# Neofinetia Joyang



## Erythrone (May 28, 2017)

Got it from South Korea last summer. Incredible little thing. Obviously a hybrid, but ... who cares ? Not me. Sold as Noef. Joyang. There were 7 buds but I managed to break one...



Neofinetia Joyang web by Erythrone2, sur Flickr


----------



## Lanmark (May 28, 2017)

Gorgeous color!


----------



## MattWoelfsen (May 28, 2017)

Undoubtedly a hybrid, but we'll claim it as Neofinetia! Beautiful plant!


----------



## Happypaphy7 (May 28, 2017)

OMG!!! 
Sign me up for the next available division! 
It is gorgeous and seven flowers per spike?

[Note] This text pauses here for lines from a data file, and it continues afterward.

import Summits.QuantumFields.YangMills.Theses.LangevinControlUV
import Summits.QuantumFields.YangMills.Theorems.LatticeGapInUVUnits.Negative.WeakCouplingConcentration
import Summits.QuantumFields.YangMills.Theorems.LatticeGapInUVUnits.Negative.UniformConstantFalse
import Literature.MathematicalPhysics.QuantumFieldTheory.LatticeGaugeProofs
import Literature.MathematicalPhysics.QuantumLattice.WilsonFermionBlockAveraging

/-!
# Line `femto-sigma-algebra-split` — skeleton for crux `LatticeGapInUVUnits` (stmt-QuantumFields-9366)

Crux = rank-5 item of route `LangevinControlUV` (rev 7), the IMPORTED infrared leg in the units of the UV
engine: `Summit.QuantumFields.YangMills.Theses.LangevinControlUV.LatticeGapInUVUnits` — for every compact
simple `G`, faithful unitary `r` and every unit map `a` carrying the femto two-point package
(`Package r a`, §0), all pairs of gauge-invariant local lattice observables cluster exponentially at rate
`c₁ · a(β)` per lattice step, uniformly in the volume `(2S+1)⁴`, `S ≥ S₁(β)`, `n ≤ S` (`Concl r a`).

Idea card `Cruxes/LatticeGapInUVUnits/Ideas/femto-sigma-algebra-split.md` (ideator 3), sharpened by the
r1 triage panel (TRIAGE-r1-1/2/3: pass ×3; merge-noted with `dyadic-ladder-rate-transport` as "one IR residue
in three clothings"):

* the lever: the law of TOTAL COVARIANCE over the femto block-average σ-algebra `𝓕 = σ(blockField)` of
  Wilson's measure — `Cov(A, τ_n B) = Cov(E[A|𝓕], E[τ_nB|𝓕]) + E[Cov(A, τ_nB | 𝓕)]`, EXACT, no cross terms —
  splits the crux into an ultraviolet term (conditional covariances given the block field decay at the block
  scale `ℓ_f`, even for the massless Gaussian part: Bałaban / Gawędzki–Kupiainen constrained propagators)
  and an infrared term that, after localising the conditional expectations (quasi-locality, the card's P1),
  is the clustering of LOCAL BOUNDED FUNCTIONALS OF THE BLOCK FIELD under `μ_β` — i.e. of the block-field
  law on a FIXED finite-dimensional coarse field space, where `β → ∞` enters only through the block side
  `b(β) = ⌈ℓ_f / a(β)⌉` (the card's K1: "pay for dimensional transmutation once");
* the σ-algebra is PINNED, not existential (an `∃ 𝓕` would be a costume: `𝓕 = ⊤` puts the whole crux in the
  IR term, `𝓕 = ⊥` in the UV term): `blockField r b` = the covariant LINEAR block average, in the
  representation `r`, of the `b⁴` taxi-dressed straight transporters of length `b` of each block
  (Bałaban, CMP 98 (1985) §1; CMP 119 (1988) (0.1); the tree's `transport` / `lineHolonomy`) — the
  Gawędzki–Kupiainen / Bałaban averaging `Q` (captures the block zero modes, Poincaré on zero-average
  fluctuations ⇒ unit mass at the block scale), NOT decimation (tree `GaugeCovariantBlockMap.central` /
  `axialBlockHolonomy`: conditioning on a line skeleton gives decay only at lattice scale `≍ b^{3/2}`, the
  UV stub would be false) — triage r1-3 "needs D1 before K2 is typable" is thereby met without waiting;
* the card's `Transfer C⁺ := K2 ∧ K1 ∧ P1` is the stub set: `FluctuationCovarianceDecay` (K2),
  `CondExpLocality` (P1), `BlockLawClustering` (K1 in the triage's sharpened form: clustering of local
  bounded block functionals with sup-norm constants `K M₁ M₂ e^{m₁R}`, uniformly in `β ≥ β₂` and
  `S ≥ S₁(β)` — a statement about the femto block-field laws only); the SPLIT itself
  (`TotalCovarianceSplit`) is PROVED here (`totalCovarianceSplit`: `condExp` pull-out + tower +
  translation invariance of Wilson's measure), as is all the bookkeeping (`abs_cov_le_of_approx`,
  measurability of the block field, `𝓕_b^{x₀,R} ≤ 𝓕_b ≤ Borel`).

Four registered stubs `stub_*` — three PHYSICS stubs and the defect carrier `stub_rulerReduction` (stub 0:
the crux's known typed `∀ a` misstatement parked in ONE named place, as in the sibling lines) — two
kernel-checked sorry-free compositions `physicsStubsImplyRepaired : FluctuationCovarianceDecay →
CondExpLocality → BlockLawClustering → CruxRepaired` (the refuter's repaired crux C′, continuous rulers) and
`stubsImplyCrux : RulerReduction → (the three) → LatticeGapInUVUnits` (wrapped as `def`s), the skeleton
`LatticeGapInUVUnits_of : LatticeGapInUVUnits` (crux BY NAME from the four stubs) and
`cruxRepaired_of_stubs : CruxRepaired` (from the three physics stubs alone). Hardest: `stub_blockLawClustering`
(the residual crux: the mass gap of ONE family of unit-lattice effective theories at the femto scale,
`ξ_coarse = O(1/(Λℓ_f))` blocks — fixed-coupling, no moving unit; intended route RTConvergence +
FixedActionGap + DS-openness, see the line card).
Composition: K2 and P1 give femto thresholds `ℓ*`, K1 picks `ℓ_f ≤ min ℓ*`; per pair `(A, B)` the IR term
is within `2‖B‖∞‖E[A|𝓕] − F₁‖₁ + 2C_A‖E[τ_nB|𝓕] − F₂‖₁` of `Cov(F₁, F₂)` for the local approximants of P1 at
coarse radius `R = ⌊θ a(β) n⌋`, `θ = c₁ / (2 max(m₁,1))`; rate `min(c₂, c₁/2, κθ)`.

Disproof used (`Cruxes/LatticeGapInUVUnits/Disproof.lean` v5, cdisprove gen 1; verdict: NO formal kill,
MISSTATED ON PAPER — the `∀ a` admits slow step rulers for which `Package` is physically true and `Concl`
physically false; repair C′ = `Continuous a`; no `_false_without_<H>` theorem exists to honour):
§0 `crux_iff` — copied verbatim (§0 below; crux workfiles are not importable); §1 `conclRate_zero` /
`concl_of_eventually_le` — every stub concludes a rate `c · a(β) · n` with `c > 0` existential and only SLOW
rulers threaten them (copied as `concl_of_eventually_le`, used by `stubsImplyCrux`); §2 scale covariance
`a ↦ t a` — absorbed by `ℓ_f ↦ t ℓ_f` (`blockSize` depends on `ℓ_f / a` only; `concl_smul_iff` copied, used by
`stubsImplyCrux`); §9 `CruxRepaired` — copied verbatim, it is the conclusion of `physicsStubsImplyRepaired`; §4 `Tendsto a → 0` load-bearing — used essentially: `b(β) → ∞` is what makes K1 a
statement about an RG limit (at constant `a` K1 would be a fixed-`k` effective theory with no convergence);
§6 tightness `Γ(a β) → 0` — no stub assumes `inf Γ > 0` (checked below against the LANDED lemma
`Negative.shape_tendsto_zero_of_femto_lower_bound`: `packageWith_shape_tendsto_zero`); §7 / landed
`Negative.not_uniform_constant_clustering_of_simple` — all constants are per pair (`∀ A B, ∃ C`) and K1
scales with the sup norms `M₁ M₂` (example below); §3 / landed `Negative.not_femto_lower_bound_of_subsingleton`
— the package is unsatisfiable for a trivial group, so the four stubs (all take `Package r a`) are vacuous
there, no junk instance (`not_package_of_subsingleton` below). THE TYPED DEFECT IS ISOLATED, NOT PAPERED
OVER: `BlockLawClustering` carries `Continuous a` (without it, it would be physically false exactly on the slow
junk rulers where the crux is: their "femto" blocks are deep-UV and the block law approaches no renormalised
trajectory), and the passage from continuous to arbitrary rulers is the defect carrier `stub_rulerReduction`
(do not staff; moot under C′ — PROVER NOTE of the Disproof: restricting 9363/9366 to continuous unit maps costs
the route's `closes` nothing).
-/

open MeasureTheory Filter Topology
open Literature.MathematicalPhysics.QuantumFieldTheory Literature.MathematicalPhysics.QuantumLattice
open Summit.QuantumFields.YangMills.Theses.LangevinControlUV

The color intensity seems much better than Raikonmaru.


----------



## SlipperFan (May 28, 2017)

Wow!


----------



## abax (May 28, 2017)

Gorgeous color and seems prolific. Does it retain the typical Neo fragrance?


----------



## Ozpaph (May 29, 2017)

super colour


----------



## Secundino (May 29, 2017)

WOw! Lovely colour!


----------



## SlipperKing (May 29, 2017)

Crap-o-lay!! Nice!


----------



## Erythrone (May 29, 2017)

SlipperKing said:


> Crap-o-lay!! Nice!



Don't know what Crap-O lay means but I suppose it is similare to Holly crap?


----------



## Erythrone (May 29, 2017)

abax said:


> Gorgeous color and seems prolific. Does it retain the typical Neo fragrance?




Yes, but not as strong as true Neof


----------



## KyushuCalanthe (Jun 2, 2017)

Of course the color is pretty wild, but I also like the straight nectaries.


----------



## John M (Jun 2, 2017)

Stunning! Wow!


----------



## Silvan (Jun 5, 2017)

Amazing colour and nicely displayed.


----------



## Markhamite (Jun 5, 2017)

Beauty!!


----------